23. The additional reason appears to be since the service of the teacher will be reckoned from the date of absorption in the Government, the past service rendered in the private Ayurvedic college in terms of the affidavit filed by the State Government stands obliterated for all practical purposes. This further supports the eligibility of the teacher to be looked into as on the cutoff date, i.e. 01st June, 1986.
24. Thus, the very premise on which the High Court has proceeded to examine the eligibility of the teachers as on the date they initially entered into service in the year 19781979 and arriving to the conclusion that the teachers who were not holding the postqualification teaching experience of three years from recognized Ayurvedic college as referred to under the Statute would not be eligible for absorption in terms of the notification dated 09th December, 1986, in our considered view, is a clear misconception of law and deserves rejection.
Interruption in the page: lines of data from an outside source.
/-!
# [KF-int] Fast moment relaxation at global equilibrium from the block dominators
(stub `stub_fmrConst_of_dominators`, line `hemisphere-affine-slaving`, crux `CollisionalTransferLocality`,
stmt-AtomisticToContinuum-9518)

Supporting file (`--supports stmt-AtomisticToContinuum-9518`) proving the registered glue stub
[KF-int] VERBATIM: the kinetic closure `FastMomentRelaxation` (route item 9522) AT GLOBAL EQUILIBRIUM
— under the homogeneous local Gibbs law `G_N = localGibbsLaw σ 1 0 θ N (Φ N)` and for EVERY flow
family `Φ` — follows from
* [KS-D'] `E_N ∫⁻ₓ ofReal (A + B) → 0`, `A = Σ_jk ⟨φ (v_j v_k − θ δ_jk)⟩²`, `B = |m̄|² Ē/ρ̄`;
* [KS-q'] `E_N ∫⁻ₓ ofReal (T + B₂) → 0`, `T = Σ_a ⟨φ |v|² v_a⟩²`, `B₂ = |m̄|² (Ē/ρ̄)²`;
* [KF-dom] the pointwise domination `Σ D² + |q|² ≤ 2A + 4B + T/2 + 50 B₂` for `φ ≥ 0`,
all three taken as HYPOTHESES (they are the neighbouring stubs of the wave).

Proof, entirely in `ℝ≥0∞` (no Bochner integrability is ever needed):
(i) `ofReal (∫_{[0,t]} ∫ₓ F) ≤ ∫⁻_{[0,t]} ∫⁻ₓ ofReal F` for the nonnegative integrand
`F = Σ D² + |q|²` (`‖∫ f‖ₑ ≤ ∫⁻ ‖f‖ₑ`, valid even for junk Bochner integrals);
(ii) pointwise `ofReal F ≤ 4 ofReal (A + B) + 50 ofReal (T + B₂)`, whence
`∫⁻ₓ ofReal F ≤ K(w) := 4 ∫⁻ₓ ofReal (A + B) + 50 ∫⁻ₓ ofReal (T + B₂)`;
(iii) Markov off the null bad set of the flow, through the jointly measurable modification of the
flow (`exists_measurable_flow`); (iv) Tonelli in `(z, s)`; (v) stationarity of the homogeneous law
under every hard-sphere flow (`lintegral_comp_flow_localGibbsLaw_const`), so that
`G_N {δ < ∫_{[0,t]} ∫ₓ F(Φ_s z, x)} ≤ t · (4 E_N ∫⁻ₓ(A+B) + 50 E_N ∫⁻ₓ(T+B₂)) / δ → 0`.
Everything is folklore measure theory; no definitions, no new named facts; axioms `propext`,
`Classical.choice`, `Quot.sound`.
-/

namespace Summit.AtomisticToContinuum.HydrodynamicLimit.Theorems.HemisphereAffineSlaving

open scoped BigOperators Topology Classical ENNReal InnerProductSpace
open Filter Set Function MeasureTheory

noncomputable section

open Literature.MathematicalPhysics.KineticTheory (T3 V3)
open Literature.MathematicalPhysics.KineticTheory (localGibbsLaw isProbabilityMeasure_localGibbsLaw)

/-! ## Elementary inequalities -/

/-- `ofReal (∫ f) ≤ ∫⁻ ofReal f` for a pointwise nonnegative real integrand, with NO integrability
assumption (a junk Bochner integral is `0`). [folklore] -/
private theorem ofReal_integral_le_lintegral_ofReal_of_nonneg {α : Type*} [MeasurableSpace α]
    {μ : Measure α} {f : α → ℝ} (hf : ∀ a, 0 ≤ f a) :
    ENNReal.ofReal (∫ a, f a ∂μ) ≤ ∫⁻ a, ENNReal.ofReal (f a) ∂μ :=
  calc ENNReal.ofReal (∫ a, f a ∂μ) ≤ ‖∫ a, f a ∂μ‖ₑ := Real.ofReal_le_enorm _
    _ ≤ ∫⁻ a, ‖f a‖ₑ ∂μ := enorm_integral_le_lintegral_enorm _
    _ = ∫⁻ a, ENNReal.ofReal (f a) ∂μ := lintegral_congr fun a => Real.enorm_eq_ofReal (hf a)

/-- If `F ≤ 2A + 4B + T/2 + 50 B₂` with `A, T ≥ 0` then, in `ℝ≥0∞`,
`ofReal F ≤ 4 ofReal (A + B) + 50 ofReal (T + B₂)`. [folklore] -/
private theorem ofReal_le_of_dominators {F A B T B₂ : ℝ}
    (h : F ≤ 2 * A + 4 * B + 1 / 2 * T + 50 * B₂) (hA : 0 ≤ A) (hT : 0 ≤ T) :
    ENNReal.ofReal F ≤ 4 * ENNReal.ofReal (A + B) + 50 * ENNReal.ofReal (T + B₂) := by
  have hle : F ≤ 4 * (A + B) + 50 * (T + B₂) := by linarith
  calc ENNReal.ofReal F ≤ ENNReal.ofReal (4 * (A + B) + 50 * (T + B₂)) :=
        ENNReal.ofReal_le_ofReal hle
    _ ≤ ENNReal.ofReal (4 * (A + B)) + ENNReal.ofReal (50 * (T + B₂)) := ENNReal.ofReal_add_le
    _ = 4 * ENNReal.ofReal (A + B) + 50 * ENNReal.ofReal (T + B₂) := by
        rw [ENNReal.ofReal_mul (by norm_num), ENNReal.ofReal_mul (by norm_num),
          ENNReal.ofReal_ofNat, ENNReal.ofReal_ofNat]

/-- Monotonicity of a measure along an inclusion that holds on a conull set `g`:
if `μ gᶜ = 0` and `s ∩ g ⊆ t`, then `μ s ≤ μ t`. [folklore] -/
-- adapted from …Theorems/CollisionIsometryCLTCollisionalTransferLocalityMollifiedCeilingConst.lean (private)
private theorem kf_measure_le_of_subset_on {α : Type*} [MeasurableSpace α] {μ : Measure α}
    {g s t : Set α} (hg : μ gᶜ = 0) (h : ∀ x ∈ g, x ∈ s → x ∈ t) : μ s ≤ μ t :=
  calc μ s ≤ μ (gᶜ ∪ t) := measure_mono fun x hx => by
          by_cases hxg : x ∈ g
          · exact Or.inr (h x hxg hx)
          · exact Or.inl hxg
    _ ≤ μ gᶜ + μ t := measure_union_le _ _
    _ = μ t := by rw [hg, zero_add]

/-! ## The dominating block functional `K(w) = 4 ∫⁻ₓ ofReal A(w, x) + 50 ∫⁻ₓ ofReal B(w, x)` -/

section Dominators

variable {N : ℕ} {A B : Cfg N → T3 → ℝ}

/-- `w ↦ ∫⁻ₓ ofReal A(w, x)` is measurable for a jointly measurable `A` (Tonelli integrand).
[folklore] -/
private theorem measurable_lintegral_ofReal (hA : Measurable fun p : Cfg N × T3 => A p.1 p.2) :
    Measurable fun w : Cfg N => ∫⁻ x, ENNReal.ofReal (A w x) :=
  hA.ennreal_ofReal.lintegral_prod_right'

/-- `w ↦ K(w)` is measurable. [folklore] -/
private theorem measurable_domK (hA : Measurable fun p : Cfg N × T3 => A p.1 p.2)
    (hB : Measurable fun p : Cfg N × T3 => B p.1 p.2) :
    Measurable fun w : Cfg N =>
      4 * (∫⁻ x, ENNReal.ofReal (A w x)) + 50 * ∫⁻ x, ENNReal.ofReal (B w x) :=
  ((measurable_lintegral_ofReal hA).const_mul 4).fun_add
    ((measurable_lintegral_ofReal hB).const_mul 50)

/-- `∫⁻ K dμ = 4 ∫⁻ ∫⁻ₓ ofReal A dμ + 50 ∫⁻ ∫⁻ₓ ofReal B dμ`. [folklore] -/
private theorem lintegral_domK (μ : Measure (Cfg N)) (hA : Measurable fun p : Cfg N × T3 => A p.1 p.2)
    (hB : Measurable fun p : Cfg N × T3 => B p.1 p.2) :
    ∫⁻ z, (4 * (∫⁻ x, ENNReal.ofReal (A z x)) + 50 * ∫⁻ x, ENNReal.ofReal (B z x)) ∂μ =
      4 * ∫⁻ z, (∫⁻ x, ENNReal.ofReal (A z x)) ∂μ +
        50 * ∫⁻ z, (∫⁻ x, ENNReal.ofReal (B z x)) ∂μ := by
  rw [lintegral_add_left ((measurable_lintegral_ofReal hA).const_mul _),
    lintegral_const_mul _ (measurable_lintegral_ofReal hA),
    lintegral_const_mul _ (measurable_lintegral_ofReal hB)]

/-- `∫⁻ₓ ofReal F ≤ K(w)` from the pointwise domination `ofReal F ≤ 4 ofReal A + 50 ofReal B`.
[folklore] -/
private theorem lintegral_ofReal_le_domK {F : T3 → ℝ}
    (hA : Measurable fun p : Cfg N × T3 => A p.1 p.2)
    (hB : Measurable fun p : Cfg N × T3 => B p.1 p.2) (w : Cfg N)
    (hpt : ∀ x : T3, ENNReal.ofReal (F x) ≤
      4 * ENNReal.ofReal (A w x) + 50 * ENNReal.ofReal (B w x)) :
    ∫⁻ x, ENNReal.ofReal (F x) ≤
      4 * (∫⁻ x, ENNReal.ofReal (A w x)) + 50 * ∫⁻ x, ENNReal.ofReal (B w x) := by
  have h1 : Measurable fun x : T3 => ENNReal.ofReal (A w x) :=
    (hA.comp (measurable_prodMk_left (x := w))).ennreal_ofReal
  have h2 : Measurable fun x : T3 => ENNReal.ofReal (B w x) :=
    (hB.comp (measurable_prodMk_left (x := w))).ennreal_ofReal
  calc ∫⁻ x, ENNReal.ofReal (F x)
      ≤ ∫⁻ x, (4 * ENNReal.ofReal (A w x) + 50 * ENNReal.ofReal (B w x)) := lintegral_mono hpt
    _ = 4 * (∫⁻ x, ENNReal.ofReal (A w x)) + 50 * ∫⁻ x, ENNReal.ofReal (B w x) := by
        rw [lintegral_add_left (h1.const_mul _), lintegral_const_mul _ h1, lintegral_const_mul _ h2]

end Dominators

/-! ## Joint measurability of the two dominators -/

section Measurability

variable {θ : ℝ} {φ : ℕ → T3 → ℝ} {N : ℕ}

/-- `(w, x) ↦ A + B = Σ_jk ⟨φ (v_j v_k − θ δ_jk)⟩² + |m̄|² Ē/ρ̄` is measurable for a continuous
kernel. [folklore] -/
private theorem measurable_dom1 (hφc : Continuous (φ N)) :
    Measurable fun p : Cfg N × T3 =>
      (∑ j : Fin 3, ∑ k : Fin 3, (((N : ℝ) + 1)⁻¹ * ∑ i : Fin (N + 1),
        φ N ((p.1 i).1 - p.2) * ((p.1 i).2 j * (p.1 i).2 k - if j = k then θ else 0)) ^ 2) +
        ‖mB φ N p.1 p.2‖ ^ 2 * (EB φ N p.1 p.2 / rhoB φ N p.1 p.2) := by
  haveI : ∀ _i : Fin (N + 1), BorelSpace (T3 × V3) := fun _ => Prod.borelSpace
  have hA : Continuous fun p : Cfg N × T3 => ∑ j : Fin 3, ∑ k : Fin 3,
      (((N : ℝ) + 1)⁻¹ * ∑ i : Fin (N + 1),
        φ N ((p.1 i).1 - p.2) * ((p.1 i).2 j * (p.1 i).2 k - if j = k then θ else 0)) ^ 2 := by
    fun_prop
  have hm := (continuous_mB (N := N) (φ := φ) hφc).measurable
  have hE := (continuous_EB (N := N) (φ := φ) hφc).measurable
  have hr := (continuous_rhoB (N := N) (φ := φ) hφc).measurable
  exact hA.measurable.add ((hm.norm.pow_const 2).mul (hE.div hr))

/-- `(w, x) ↦ T + B₂ = Σ_a ⟨φ |v|² v_a⟩² + |m̄|² (Ē/ρ̄)²` is measurable for a continuous kernel.
[folklore] -/
private theorem measurable_dom2 (hφc : Continuous (φ N)) :
    Measurable fun p : Cfg N × T3 =>
      (∑ a : Fin 3, (((N : ℝ) + 1)⁻¹ * ∑ i : Fin (N + 1),
        φ N ((p.1 i).1 - p.2) * (‖(p.1 i).2‖ ^ 2 * (p.1 i).2 a)) ^ 2) +
        ‖mB φ N p.1 p.2‖ ^ 2 * (EB φ N p.1 p.2 / rhoB φ N p.1 p.2) ^ 2 := by
  haveI : ∀ _i : Fin (N + 1), BorelSpace (T3 × V3) := fun _ => Prod.borelSpace
  have hT : Continuous fun p : Cfg N × T3 => ∑ a : Fin 3,
      (((N : ℝ) + 1)⁻¹ * ∑ i : Fin (N + 1),
        φ N ((p.1 i).1 - p.2) * (‖(p.1 i).2‖ ^ 2 * (p.1 i).2 a)) ^ 2 := by
    fun_prop
  have hm := (continuous_mB (N := N) (φ := φ) hφc).measurable
  have hE := (continuous_EB (N := N) (φ := φ) hφc).measurable
  have hr := (continuous_rhoB (N := N) (φ := φ) hφc).measurable
  exact hT.measurable.add ((hm.norm.pow_const 2).mul ((hE.div hr).pow_const 2))

end Measurability

/-! ## Markov + Tonelli + stationarity, for one `N` -/

/-- **The one-`N` bound.** For a flow family `Φ`, an s-finite measure `P` on phase space carried
by the good set of `Φ N` and invariant under every flow map `Φ_s` in the `lintegral` sense, and a
measurable `K : Cfg N → ℝ≥0∞` dominating `∫⁻ₓ ofReal (Σ D² + |q|²)(w, x)`:
`P {δ < ∫_{[0,t]} ∫ₓ (Σ D² + |q|²)(Φ_s z, x)} ≤ t · (∫⁻ K dP) / δ` — (i) the real double integral
is dominated by the iterated lower integral, (ii) which is `≤ ∫⁻_{[0,t]} K(Φ_s z) ds`, on the good
set equal to the measurable `∫⁻_{[0,t]} K(F(s, z)) ds` for the jointly measurable modification
`F` of the flow (`exists_measurable_flow`); (iii) Markov; (iv) Tonelli; (v) invariance. [folklore] -/
private theorem measure_lt_setIntegral_le {σ : ℝ} (Φ : Flows σ) {φ : ℕ → T3 → ℝ} (N : ℕ)
    (P : Measure (Cfg N)) [SFinite P] (hPg : P (Φ N).goodᶜ = 0)
    (hst : ∀ (s : ℝ) (g : Cfg N → ℝ≥0∞), Measurable g →
      ∫⁻ z, g ((Φ N).flow s z) ∂P = ∫⁻ z, g z ∂P)
    (K : Cfg N → ℝ≥0∞) (hKm : Measurable K)
    (hFK : ∀ w : Cfg N,
      ∫⁻ x, ENNReal.ofReal ((∑ j, ∑ k, Dst φ N w x j k ^ 2) + ‖qfl φ N w x‖ ^ 2) ≤ K w)
    (t : ℝ) {δ : ℝ} (hδ : 0 < δ) :
    P {z | δ < ∫ s in Icc 0 t, ∫ x, ((∑ j, ∑ k, Dst φ N ((Φ N).flow s z) x j k ^ 2) +
        ‖qfl φ N ((Φ N).flow s z) x‖ ^ 2)} ≤
      ENNReal.ofReal t * (∫⁻ z, K z ∂P) / ENNReal.ofReal δ := by
  obtain ⟨Fm, hFm, hF⟩ := exists_measurable_flow Φ N
  have hgood : ∀ᵐ z ∂P, z ∈ (Φ N).good := ae_iff.2 hPg
  -- the jointly measurable integrand `(s, z) ↦ K(F(s, z))` and the majorant `Y`
  have hKF : Measurable fun q : ℝ × Cfg N => K (Fm q) := hKm.comp hFm
  have hYm : Measurable fun z : Cfg N => ∫⁻ s in Icc 0 t, K (Fm (s, z)) :=
    hKF.lintegral_prod_left'
  have hkin0 : ∀ (w : Cfg N) (x : T3), 0 ≤ (∑ j, ∑ k, Dst φ N w x j k ^ 2) + ‖qfl φ N w x‖ ^ 2 :=
    fun w x => add_nonneg (Finset.sum_nonneg fun j _ => Finset.sum_nonneg fun k _ => sq_nonneg _)
      (sq_nonneg _)
  -- (i)+(ii): off the bad set the event forces `ofReal δ ≤ Y z`
  have h1 : P {z | δ < ∫ s in Icc 0 t, ∫ x, ((∑ j, ∑ k, Dst φ N ((Φ N).flow s z) x j k ^ 2) +
      ‖qfl φ N ((Φ N).flow s z) x‖ ^ 2)} ≤
      P {z | ENNReal.ofReal δ ≤ ∫⁻ s in Icc 0 t, K (Fm (s, z))} := by
    refine kf_measure_le_of_subset_on hPg fun z hz hzδ => ?_
    rw [mem_setOf_eq] at hzδ ⊢
    have hF' : ∀ s, Fm (s, z) = (Φ N).flow s z := fun s => hF s z hz
    simp only [hF']
    calc ENNReal.ofReal δ
        ≤ ENNReal.ofReal (∫ s in Icc 0 t, ∫ x, ((∑ j, ∑ k, Dst φ N ((Φ N).flow s z) x j k ^ 2) +
            ‖qfl φ N ((Φ N).flow s z) x‖ ^ 2)) := ENNReal.ofReal_le_ofReal hzδ.le
      _ ≤ ∫⁻ s in Icc 0 t, ENNReal.ofReal (∫ x, ((∑ j, ∑ k, Dst φ N ((Φ N).flow s z) x j k ^ 2) +
            ‖qfl φ N ((Φ N).flow s z) x‖ ^ 2)) :=
          ofReal_integral_le_lintegral_ofReal_of_nonneg fun s =>
            integral_nonneg fun x => hkin0 _ x
      _ ≤ ∫⁻ s in Icc 0 t, ∫⁻ x, ENNReal.ofReal ((∑ j, ∑ k, Dst φ N ((Φ N).flow s z) x j k ^ 2) +
            ‖qfl φ N ((Φ N).flow s z) x‖ ^ 2) :=
          lintegral_mono fun s => ofReal_integral_le_lintegral_ofReal_of_nonneg fun x => hkin0 _ x
      _ ≤ ∫⁻ s in Icc 0 t, K ((Φ N).flow s z) := lintegral_mono fun s => hFK _
  -- (iii) Markov
  have h2 : P {z | ENNReal.ofReal δ ≤ ∫⁻ s in Icc 0 t, K (Fm (s, z))} ≤
      (∫⁻ z, (∫⁻ s in Icc 0 t, K (Fm (s, z))) ∂P) / ENNReal.ofReal δ :=
    meas_ge_le_lintegral_div hYm.aemeasurable (ENNReal.ofReal_pos.2 hδ).ne' ENNReal.ofReal_ne_top
  -- (iv) Tonelli, (v) the null modification and stationarity, then a constant in time
  have h3 : ∫⁻ z, (∫⁻ s in Icc 0 t, K (Fm (s, z))) ∂P = ENNReal.ofReal t * ∫⁻ z, K z ∂P := by
    have hsw : AEMeasurable (uncurry fun (z : Cfg N) (s : ℝ) => K (Fm (s, z)))
        (P.prod (volume.restrict (Icc 0 t))) := (hKF.comp measurable_swap).aemeasurable
    have hs : ∀ s : ℝ, ∫⁻ z, K (Fm (s, z)) ∂P = ∫⁻ z, K z ∂P := fun s =>
      calc ∫⁻ z, K (Fm (s, z)) ∂P = ∫⁻ z, K ((Φ N).flow s z) ∂P :=
            lintegral_congr_ae (hgood.mono fun z hz =>
              show K (Fm (s, z)) = K ((Φ N).flow s z) by rw [hF s z hz])
        _ = ∫⁻ z, K z ∂P := hst s K hKm
    rw [lintegral_lintegral_swap hsw, lintegral_congr hs, setLIntegral_const, Real.volume_Icc,
      sub_zero, mul_comm]
  calc P {z | δ < ∫ s in Icc 0 t, ∫ x, ((∑ j, ∑ k, Dst φ N ((Φ N).flow s z) x j k ^ 2) +
        ‖qfl φ N ((Φ N).flow s z) x‖ ^ 2)}
      ≤ P {z | ENNReal.ofReal δ ≤ ∫⁻ s in Icc 0 t, K (Fm (s, z))} := h1
    _ ≤ (∫⁻ z, (∫⁻ s in Icc 0 t, K (Fm (s, z))) ∂P) / ENNReal.ofReal δ := h2
    _ = ENNReal.ofReal t * (∫⁻ z, K z ∂P) / ENNReal.ofReal δ := by rw [h3]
25. We proceed to further examine as to whether the requirement of eligibility of the teaching staff of holding post qualification teaching experience of three years as a teacher/lecturer referred to under the Statute is possible for the incumbent to meet out on which the State counsel has put much emphasis. Our question to him was how far it is practically possible that when you don’t permit a person to be recruited into service as a teacher on the basis of his academic qualification, how he will gain postqualification teaching experience of three years as the condition of eligibility and how both these twin conditions would meet together.
26. Leaned counsel for the respondents even after seeking instructions from the department has come with the explanation that this being the statutory requirement, one is supposed to comply with at the time of initial appointment but he was unable to justify as to how the person on the basis of academic qualification, if not being permitted to teach, may acquire post qualification teaching experience as referred to under the Statute of the Bihar University Act or by CCIM Act, 1970 for entry into service and, in our considered view, the academic qualification and post qualification teaching experience of three years at the entry level post i.e. Lecturer in the instant case, are two different ends which are not possible to meet.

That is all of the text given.